Exercise prompt: Retype every line of the records exactly.

(Stored data)
■ ■ ■

import Summits.RiemannHypothesis.RiemannHypothesis.Theorems.WeilFormatCDataO102BFrontData
import Summits.RiemannHypothesis.RiemannHypothesis.Theorems.S2FormatCE0
import Literature.NumberTheory.LFunctions.YoshidaWindowGramTailMSSines
import Literature.NumberTheory.LFunctions.YoshidaWindowGramMiddleJBox
import Literature.NumberTheory.LFunctions.YoshidaWindowGramTailJFactoredScaled
import Literature.NumberTheory.LFunctions.YoshidaWindowGramTailMSFactored
import Literature.NumberTheory.LFunctions.YoshidaWindowGramTailJDiagTight
import Summits.RiemannHypothesis.RiemannHypothesis.Theorems.FormatCPsdBands
import Summits.RiemannHypothesis.RiemannHypothesis.Theorems.WeilFormatCDiagShift
import HarnessLib

/-!
# Format C kernel rung `O102B` (a = 51/50, column-band layout): odd sector: certified column digits, rows 12…23 (kernel certificates)

Window `a = 51/50`; prime powers in the window: 2, 3, 2^2, 5, 7; prime constant A = 2148/1000 (`WeilFormatC.primeCoeff_form_ge_cells_v2`); evaluator parameters S = 2^320, Kpi 160, Kser 190, kred 8, Kexp 55, J 150; full table modes < 257; light column table modes < 1027; units 2^-310 (Schur entries), 2^-154 (column digits, width 157), 2^-148 (tail-factor digits, width 151), 2^-64 (reciprocal weights), 2^-40 (tail base); order-J tail J = 4, θ = 1/2048, η = 1/10 | 4/1.
Design row: sr-gb-rung-a A g23 odd λ-run (parity cell 13 L-side): a = 51/50, μ = 2^-93, odd 256/512/1024, HIGHER precision S 2^320 c 310, MS tail, five prime powers; see HOME(A)/LADDER-CELL12-A-g23.md. Generated by sr-gb-rung-a prover A g22 with rh-explicit-weil-2 gen7's generator extended for the odd λ-run (--sector odd --mu-log2; HOME(A)/code-g22/gen7/gramgen7.py sha16 a23c13b0256hp001) from `#eval` of the tree's `Encl` functions; every datum is re-verified by the kernel in the theorem files (`decide +kernel`). Helper data of the rh-explicit Weil-positivity programme (format C, K-CELL-2), RH-free. [cite: Yoshida1992HermitianForms, §5 (5.15)-(5.16) p. 301; §7 pp. 305–312]
-/

set_option linter.dupNamespace false
set_option exponentiation.threshold 1024
set_option maxRecDepth 200000

namespace Summit.RiemannHypothesis.RiemannHypothesis.Theorems.WeilFormatCData.O102BCBOdd
open Literature.NumberTheory.LFunctions Literature.NumberTheory.LFunctions.Yoshida1992 Encl Literature.Analysis.ValidatedNumerics.NumericsMP
open Summit.RiemannHypothesis.RiemannHypothesis.Theorems.WeilFormatCData.O102B

/-- kernel: column digits of rows `[12, 15)` against the column boxes. -/
theorem tCol12 : checkRect (2 ^ 320) 154 (O102BCBOdd.ρc : ℤ) 157 256 (2 ^ (157 - 1)) (fun i t ↦ sectorColBox true (2 ^ 320) O102B.C O102B.tab O102B.ctab i (256 + t)) O102BCBOdd.XP 12 3 0 256 = true := by
  decide +kernel

/-- kernel: column digits of rows `[15, 18)` against the column boxes. -/
theorem tCol15 : checkRect (2 ^ 320) 154 (O102BCBOdd.ρc : ℤ) 157 256 (2 ^ (157 - 1)) (fun i t ↦ sectorColBox true (2 ^ 320) O102B.C O102B.tab O102B.ctab i (256 + t)) O102BCBOdd.XP 15 3 0 256 = true := by
  decide +kernel

/-- kernel: column digits of rows `[18, 21)` against the column boxes. -/
theorem tCol18 : checkRect (2 ^ 320) 154 (O102BCBOdd.ρc : ℤ) 157 256 (2 ^ (157 - 1)) (fun i t ↦ sectorColBox true (2 ^ 320) O102B.C O102B.tab O102B.ctab i (256 + t)) O102BCBOdd.XP 18 3 0 256 = true := by
  decide +kernel

/-- kernel: column digits of rows `[21, 24)` against the column boxes. -/
theorem tCol21 : checkRect (2 ^ 320) 154 (O102BCBOdd.ρc : ℤ) 157 256 (2 ^ (157 - 1)) (fun i t ↦ sectorColBox true (2 ^ 320) O102B.C O102B.tab O102B.ctab i (256 + t)) O102BCBOdd.XP 21 3 0 256 = true := by
  decide +kernel

end Summit.RiemannHypothesis.RiemannHypothesis.Theorems.WeilFormatCData.O102BCBOdd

■ ■ ■

Exercise response:
import Summits.RiemannHypothesis.RiemannHypothesis.Theorems.WeilFormatCDataO102BFrontData
import Summits.RiemannHypothesis.RiemannHypothesis.Theorems.S2FormatCE0
import Literature.NumberTheory.LFunctions.YoshidaWindowGramTailMSSines
import Literature.NumberTheory.LFunctions.YoshidaWindowGramMiddleJBox
import Literature.NumberTheory.LFunctions.YoshidaWindowGramTailJFactoredScaled
import Literature.NumberTheory.LFunctions.YoshidaWindowGramTailMSFactored
import Literature.NumberTheory.LFunctions.YoshidaWindowGramTailJDiagTight
import Summits.RiemannHypothesis.RiemannHypothesis.Theorems.FormatCPsdBands
import Summits.RiemannHypothesis.RiemannHypothesis.Theorems.WeilFormatCDiagShift
import HarnessLib

/-!
# Format C kernel rung `O102B` (a = 51/50, column-band layout): odd sector: certified column digits, rows 12…23 (kernel certificates)

Window `a = 51/50`; prime powers in the window: 2, 3, 2^2, 5, 7; prime constant A = 2148/1000 (`WeilFormatC.primeCoeff_form_ge_cells_v2`); evaluator parameters S = 2^320, Kpi 160, Kser 190, kred 8, Kexp 55, J 150; full table modes < 257; light column table modes < 1027; units 2^-310 (Schur entries), 2^-154 (column digits, width 157), 2^-148 (tail-factor digits, width 151), 2^-64 (reciprocal weights), 2^-40 (tail base); order-J tail J = 4, θ = 1/2048, η = 1/10 | 4/1.
Design row: sr-gb-rung-a A g23 odd λ-run (parity cell 13 L-side): a = 51/50, μ = 2^-93, odd 256/512/1024, HIGHER precision S 2^320 c 310, MS tail, five prime powers; see HOME(A)/LADDER-CELL12-A-g23.md. Generated by sr-gb-rung-a prover A g22 with rh-explicit-weil-2 gen7's generator extended for the odd λ-run (--sector odd --mu-log2; HOME(A)/code-g22/gen7/gramgen7.py sha16 a23c13b0256hp001) from `#eval` of the tree's `Encl` functions; every datum is re-verified by the kernel in the theorem files (`decide +kernel`). Helper data of the rh-explicit Weil-positivity programme (format C, K-CELL-2), RH-free. [cite: Yoshida1992HermitianForms, §5 (5.15)-(5.16) p. 301; §7 pp. 305–312]
-/

set_option linter.dupNamespace false
set_option exponentiation.threshold 1024
set_option maxRecDepth 200000

namespace Summit.RiemannHypothesis.RiemannHypothesis.Theorems.WeilFormatCData.O102BCBOdd
open Literature.NumberTheory.LFunctions Literature.NumberTheory.LFunctions.Yoshida1992 Encl Literature.Analysis.ValidatedNumerics.NumericsMP
open Summit.RiemannHypothesis.RiemannHypothesis.Theorems.WeilFormatCData.O102B

/-- kernel: column digits of rows `[12, 15)` against the column boxes. -/
theorem tCol12 : checkRect (2 ^ 320) 154 (O102BCBOdd.ρc : ℤ) 157 256 (2 ^ (157 - 1)) (fun i t ↦ sectorColBox true (2 ^ 320) O102B.C O102B.tab O102B.ctab i (256 + t)) O102BCBOdd.XP 12 3 0 256 = true := by
  decide +kernel

/-- kernel: column digits of rows `[15, 18)` against the column boxes. -/
theorem tCol15 : checkRect (2 ^ 320) 154 (O102BCBOdd.ρc : ℤ) 157 256 (2 ^ (157 - 1)) (fun i t ↦ sectorColBox true (2 ^ 320) O102B.C O102B.tab O102B.ctab i (256 + t)) O102BCBOdd.XP 15 3 0 256 = true := by
  decide +kernel

/-- kernel: column digits of rows `[18, 21)` against the column boxes. -/
theorem tCol18 : checkRect (2 ^ 320) 154 (O102BCBOdd.ρc : ℤ) 157 256 (2 ^ (157 - 1)) (fun i t ↦ sectorColBox true (2 ^ 320) O102B.C O102B.tab O102B.ctab i (256 + t)) O102BCBOdd.XP 18 3 0 256 = true := by
  decide +kernel

/-- kernel: column digits of rows `[21, 24)` against the column boxes. -/
theorem tCol21 : checkRect (2 ^ 320) 154 (O102BCBOdd.ρc : ℤ) 157 256 (2 ^ (157 - 1)) (fun i t ↦ sectorColBox true (2 ^ 320) O102B.C O102B.tab O102B.ctab i (256 + t)) O102BCBOdd.XP 21 3 0 256 = true := by
  decide +kernel

end Summit.RiemannHypothesis.RiemannHypothesis.Theorems.WeilFormatCData.O102BCBOdd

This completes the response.